The result is modern monoculture: individual crops dominate fields, and a handful of domesticated plants sprawl over vast areas. Visit farm country, and you’re apt to see rank after rank of corn, or soybeans, or cereal grains striding across countless acres, with as little competition as possible. It’s an efficient way to produce commodities. And after all, when you’re a farmer, no one’s paying you to grow weeds or harbour wildlife.

At the same time, monocultures are hard on the natural environment. Landscapes covered by a single crop are necessarily uninviting for other creatures – except for the pests that eat that crop. As the human population expands, the conventional approach to agriculture risks turning earth into a planet of croplands, while the rest of creation is shoehorned into the margins. (As I write this, the World Wildlife Fund has released a report saying this process is already well underway, with populations of mammals, birds, fish, amphibians and reptiles falling by almost 60 per cent since 1970.)

As British researchers Andrew Balmford, Rhys Green, and Ben Phalan wrote in a 2012 article, agriculture “is the basis of our civilization, yet it is more damaging to wild nature than any other sector of human activity.”

But since we need food, how do we produce enough of it in the least damaging way? The Balmford article outlines a few approaches, including “land sharing,” – making agricultural land more hospitable to wildlife, and “land sparing,” using some areas intensively, so other areas can be left wild and untouched.

I’ll leave the merits of land sparing for others to debate, since that approach largely applies to crop production. But grassland farmers are well positioned to be land sharers. By managing pastures, hayfields and ranges to mimic natural grasslands, we can create more space for a wider range of insects, birds, and animals. Equally important (but seldom recognized) is the diversity of life in grassland soils, including the microbes, fungi, and associated critters crucial to plant growth.

But land sharing is full of challenges and tradeoffs. It’s by no means a happy Disney-themed world where farmers and wildlife join hands and sing – just try sharing your sheep pasture with the local pack of wolves or coyotes.

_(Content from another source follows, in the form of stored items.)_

include Hpr Ht hM ψ h1pr h1e hs in
/-- **UP a field extension and ACROSS an isomorphism.** `g : Z → Spec k` (the model), `f : Y → Spec K` proper, `k → K`,
`e : Y′ ⥲ Y` an isomorphism and `pr : Y′ → Z` with `Y′ = Z ×_k Spec K`; a family `t` of sections of `E` on the model generating
it and embedding `Z ↪ ℙᵐ_k`; a module `M` on `Y` with `e^*M ≅ pr^*E` (`ψ`), affine-localizing, with a rank-one frame system
`F` and a family `s` spanning `Γ(Y, M)` over `K`.  Then `s` generates `M` and embeds `Y ↪ ℙⁿ_K`: base change makes
`η_pr(t)` embed `Y′` ((B4a) UP, ★ `ofCocycleSections_comap`, ★ `ofCocycleSections_ofFrameSystem_pullback`); frame change (★
`ofCocycleSections_ofFrameSystem_eq_of_iso`) moves this to `(e^*M, F.pullback e)`; the `η_e(s_j)` span `Γ(Y′, e^*M)` (flat base
change along `𝟙_{Spec K}`), so the span form of the fibre step (★ `isClosedImmersion_toProj_comap_of_span`) makes `s` generate and
the pulled-back datum of `s` embed `Y′`, i.e. `e ≫ (toProj f of s)` is a closed immersion (★ `comap_toProj`), `e` an isomorphism.
[cite: Hartshorne1977, II Thm. 7.1] [cite: EGAIII1, Thm. 4.7.1] -/
theorem isClosedImmersion_toProj_of_model :
    ∃ hcov : ⨆ i, ⨆ x, Y.basicOpen ((CocycleSections.ofFrameSystem F h1 s).coeff i x) = ⊤,
      IsClosedImmersion ((ofCocycleSections F.U (CocycleSections.ofFrameSystem F h1 s) hcov).toProj f) := by
  classical
  haveI : Surjective e := inferInstance
  -- (1) UP: the pulled-back datum of `t` embeds `Y′`
  haveI : IsClosedImmersion ((ofCocycleSections F₁.U (CocycleSections.ofFrameSystem F₁ h1₁ t) hcovt).toProj g) := Ht
  have H₁ := (ofCocycleSections F₁.U (CocycleSections.ofFrameSystem F₁ h1₁ t) hcovt).isClosedImmersion_toProj_comap
    g (e ≫ f) pr Hpr
  -- … which is the datum of the family `η_pr(t)` of `pr^*E` in the pulled-back frames
  have hcov₁ : ⨆ j, ⨆ x, Y'.basicOpen ((CocycleSections.ofFrameSystem (F₁.pullback pr) h1pr
      (fun j ↦ unitSectionLE pr E (V := ⊤) (U := ⊤) le_top (t j))).coeff j x) = ⊤ := by
    refine (iSup_basicOpen_coeffAt_eq_top_iff (F₁.pullback pr) h1pr _).mpr fun x ↦ ?_
    obtain ⟨j, hj⟩ := (iSup_basicOpen_coeffAt_eq_top_iff F₁ h1₁ t).mp hcovt (pr.base x)
    refine ⟨j, ?_⟩
    rw [coeffAt_pullback pr F₁ h1₁ t h1pr j x, ← Scheme.preimage_basicOpen]
    exact hj
  have H₂ : IsClosedImmersion ((ofCocycleSections (F₁.pullback pr).U (CocycleSections.ofFrameSystem (F₁.pullback pr) h1pr
      (fun j ↦ unitSectionLE pr E (V := ⊤) (U := ⊤) le_top (t j))) hcov₁).toProj (e ≫ f)) := by
    rw [ofCocycleSections_ofFrameSystem_pullback pr F₁ h1₁ t h1pr hcov₁
      (CocycleSections.iSup_basicOpen_comap_coeff pr _ hcovt), ofCocycleSections_comap pr _ hcovt]
    exact H₁
  -- (2) frame change: the same datum from `(e^*M, F.pullback e)` and the family `ψ(η_pr(t))`
  obtain ⟨hcov₂, hW₂⟩ := ofCocycleSections_ofFrameSystem_eq_of_iso ψ (F₁.pullback pr) (F.pullback e) h1pr h1e _ hcov₁
  have H₃ : IsClosedImmersion ((ofCocycleSections (F.pullback e).U (CocycleSections.ofFrameSystem (F.pullback e) h1e
      (fun j ↦ ψ.hom.app ⊤ (unitSectionLE pr E (V := ⊤) (U := ⊤) le_top (t j)))) hcov₂).toProj (e ≫ f)) := by
    rw [← hW₂]
    exact H₂
  -- (3) the restrictions `η_e(s_j)` span `Γ(Y′, e^*M)` over `K` (flat base change along `𝟙_{Spec K}`)
  have sq : IsPullback e (e ≫ f) f (𝟙 _) := IsPullback.of_horiz_isIso ⟨(Category.comp_id _).symm⟩
  have hKf : IsField Γ(Spec (CommRingCat.of K), ⊤) :=
    MulEquiv.isField (Field.toIsField K) (Scheme.ΓSpecIso (.of K)).commRingCatIsoToRingEquiv.toMulEquiv
  obtain ⟨ι, _, _, U, hU, hUa⟩ := exists_finite_affine_cover_cechOpen f
  have hflat : (Scheme.Hom.appLE (𝟙 (Spec (CommRingCat.of K))) ⊤ ⊤ le_top).hom.Flat :=
    RingHom.Flat.of_isField hKf _
  letI := (Scheme.Hom.appLE (𝟙 (Spec (CommRingCat.of K))) ⊤ ⊤ le_top).hom.toAlgebra
  have hspan := span_unitSectionLE_top_eq_top_of_flat sq U hU hUa M hM hflat
  have hstop : Submodule.span Γ(Spec (.of K), ⊤)
      (Set.range fun j ↦ SecMod.mk (L := M) (ρ := f.appTop.hom) (U := ⊤) (s j)) = ⊤ :=
    eq_top_iff.mpr fun x _ ↦ hs (SecMod.val (L := M) (ρ := f.appTop.hom) x)
  have hs' := span_range_unitSectionLE_comp_eq_top_of_span sq M s hstop hspan
  have hs'' : ∀ i, SecMod.mk (L := (Scheme.Modules.pullback e).obj M) (ρ := (e ≫ f).appTop.hom) (U := ⊤)
      (ψ.hom.app ⊤ (unitSectionLE pr E (V := ⊤) (U := ⊤) le_top (t i))) ∈
      Submodule.span Γ(Spec (.of K), ⊤) (Set.range fun j ↦
        SecMod.mk (L := (Scheme.Modules.pullback e).obj M) (ρ := (e ≫ f).appTop.hom) (U := ⊤)
          (unitSectionLE e M (V := ⊤) (U := ⊤) le_top (s j))) := fun i ↦ by
    rw [hs']
    exact Submodule.mem_top
  -- (4) the span form of the fibre step along `e`: the pulled-back datum of `s` embeds `Y′`
  obtain ⟨hgen, hcov₀, H₀⟩ := isClosedImmersion_toProj_comap_of_span e (e ≫ f) F h1 h1e _ hcov₂ H₃ s hs''
  have hcov : ⨆ i, ⨆ x, Y.basicOpen ((CocycleSections.ofFrameSystem F h1 s).coeff i x) = ⊤ := by
    refine (iSup_basicOpen_coeffAt_eq_top_iff F h1 s).mpr fun x ↦ ?_
    obtain ⟨y, rfl⟩ := e.surjective x
    exact hgen y
  refine ⟨hcov, ?_⟩
  have H₄ : IsClosedImmersion
      (((ofCocycleSections F.U (CocycleSections.ofFrameSystem F h1 s) hcov).comap e).toProj (e ≫ f)) := by
    rw [← ofCocycleSections_comap e _ hcov]
    exact H₀
  rw [comap_toProj] at H₄
  exact (MorphismProperty.cancel_left_of_respectsIso @IsClosedImmersion e _).mp H₄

The challenge for farmers is to find a ways to make room for nature, without unduly damaging the economic viability of the family business.

This past spring ON Nature Magazine assigned me to poke around the countryside, talking to farmers who are trying to feed their stock and still maintain grassland bird habitat. This is no mean feat, as the birds’ nesting season coincides with the peak nutritional value of the grass they’re nesting in. For farmers, the challenge is taking advantage of that highly nutritious grass, while still leaving room for swallows, bobolinks, and meadowlarks. In my next post, I’ll outline the innovative strategies these farmers are trying.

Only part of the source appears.